Again the chill, the finding it hard to breathe. This was a move against her. She could feel it in her Hungarian bones. Would he push her overboard? But why Cuba at this time of year? There was reason in it. A dangerous reason. She would refuse, point-blank, to go.

When he came in she gave him the message. “The man at the boatyard, Steven Monroe, called and said the boat was ready.”

He looked at her sharply. “Why did he call here? Did he say anything else?”

“He tried to get you at the office and said you wanted to know the moment she was ready to sail.”

“Yes. I promised those two fellows I would take them out for a few days. I’ll pack now.”

So he wasn’t going to throw her overboard. It was something else. When she awoke in the morning he was gone and there was a note on his pillow.

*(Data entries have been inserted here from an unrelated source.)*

import Summits.CriticalPhenomena.SAWScalingLimit.Theorems.SAWDevelopingMapObservableToSLECanonicalTransferDictionary
import Literature.Probability.RandomPlanarGeometry.HexParafermion

-- STATUS (line bridge-gate-renewal, stub 5 `stub_carvedToSLE`, 2026-08-16): rc 0, 0 sorries, 0 warnings; companion of
-- `…ObservableToSLERCarvedDictionary.lean` (independent of it and of the line's GateDefs file).

/-!
# Carved-domain dictionary for the stub `stub_carvedToSLE`, walk level: carved vertex walks of
`Ω_δ` = Duminil-Copin–Smirnov mid-edge walks (line `bridge-gate-renewal` of the crux
`SAWDefectDecoherence.ObservableToSLER`, stmt-CriticalPhenomena-14005)

Landing target:
`Summits/CriticalPhenomena/SAWScalingLimit/Theorems/SAWDefectDecoherenceObservableToSLERCarvedDictionaryWalks.lean`
(`--supports stmt-CriticalPhenomena-14005`).  Companion (no import either way) of
`…ObservableToSLERCarvedDictionary.lean`, which carries the audit of `CarvedToSLE` and the
vertex-set side (`carvedVerts`, `R6`'s clauses, clean windows).

The conclusion `CarvedToSLE` of the registered stub `stub_carvedToSLE` is about the CARVED LAW
`carvedLaw Ω δ S q q' = (Z)⁻¹ • carvedWeight Ω δ S q q'`,
`carvedWeight Ω δ S q q' = (hexSAWWeight Ω δ q q').restrict {ξ | ∀ x ∈ ξ.walk.support, x ∉ S}`
(definitions file of the line; here written out, the identification being `rfl`): the critical
law of the VERTEX self-avoiding walks of `Ω_δ = hexDomainGraph Ω δ` (`HexSAW.lean`) from `q` to
`q'` avoiding the removed set `S` (in the line, the union of the two root sides).  The hypothesis
`R6` of the stub speaks about MID-EDGE walks `HexMidEdgeSAW Λ a b` of finite vertex domains
(`HexParafermion.lean`).  This file proves the walk-level dictionary on a CARVED CELL
(standing hypotheses of `section Cell`: `Λ` contains every `S`-avoiding walk of `Ω_δ` from `q` and
misses `S`; every honeycomb edge inside `Λ` is an edge of `Ω_δ` — NO BAD EDGE, the one substantive
hypothesis, see the companion's audit (ii) —; `q ∉ S ∋ p, p'`, `q ∼ p`, `s(q,p) ≠ s(q',p')`):

* `exists_equiv_avoid_hexMidEdgeSAW` — THE BIJECTION: `S`-avoiding SAWs of `Ω_δ` from `q` to `q'`
  ≃ `HexMidEdgeSAW Λ s(q,p) s(q',p')`, with the SAME list of visited vertices; hence the same
  weight `x_c^{#vertices}` termwise (`vertexCount = length`; no constant, no one-step shift);
* `restrict_avoid_apply_eq_sum`, `restrict_avoid_apply_univ_eq_sum` — the carved weight of
  `{support ∈ B}` is the Duminil-Copin–Smirnov partition sum
  `Σ_{γ ⊂ Λ : s(q,p) → s(q',p'), verts ∈ B} x_c^{ℓ(γ)}`, the total carved weight is
  `Z_Λ(s(q,p), s(q',p'))`;
* `smul_restrict_avoid_apply_toReal_eq_div` — the carved law is the DCS law `P_Λ` of the mid-edge
  walk of `(Λ; s(q,p), s(q',p'))` (ratio of partition sums) — the object `R6`'s observable
  `F = Σ e^{-iσW} x_c^ℓ` is built from;
* `nonempty_hexMidEdgeSAW_of_avoid` — `R6`'s clause `Nonempty (HexMidEdgeSAW Λ (a δ) (b δ))` from
  one `S`-avoiding walk; `isProbabilityMeasure_smul_restrict_avoid` — the carved law is a
  probability measure on every cell (no edge hypothesis); `gate_mem_hexDomainBoundary`
  (`R6`'s clause `a δ ∈ hexDomainBoundary`), `gate_sym2_ne`;
* the bookkeeping of the two gates on one vertex list (suffix / reversal conventions of
  `CarvedToSLE` versus `GateDecomposition`): `gate_indices`, `gate_indices_reverse`,
  `gate_index_add_lt`, `gate_list_decomposition`.

With `Λ := carvedVerts (hexDomainGraph Ω δ) S q` (companion file) the first two standing
hypotheses are `mem_carvedVerts_of_mem_support` and `not_mem_of_mem_carvedVerts` there.

Sources: H. Duminil-Copin, S. Smirnov, Ann. of Math. 175 (2012) (arXiv:1007.0575) §1–2 (walks
between mid-edges, `ℓ` = number of vertices), §4 (the law `P_{x,δ}`); G. Lawler, O. Schramm,
W. Werner, Proc. Sympos. Pure Math. 72 (2004) §3.4 (restriction property of the SAW); the sibling
dictionary `Theorems/SAWDevelopingMapObservableToSLECanonicalTransferDictionary.lean` (crux 10472),
whose bijections `exists_equiv_isPath_of_le`, `exists_equiv_isPath_hexMidEdgeSAW` are reused.
-/

noncomputable section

Dearest: I will be gone for a week or ten days. Tell the boys at the shop to carry on. Love, Walter.

He had written her many long, interesting, and devoted letters from Europe during those months last year. It was strange now to see those words again on paper. Dearest and Love. Suddenly she felt terribly lonely and not so much afraid as overwhelmingly sad.

When he returned he was tanned, gay, and extremely passionate. He picked up a red blouse lying on her chaise longue.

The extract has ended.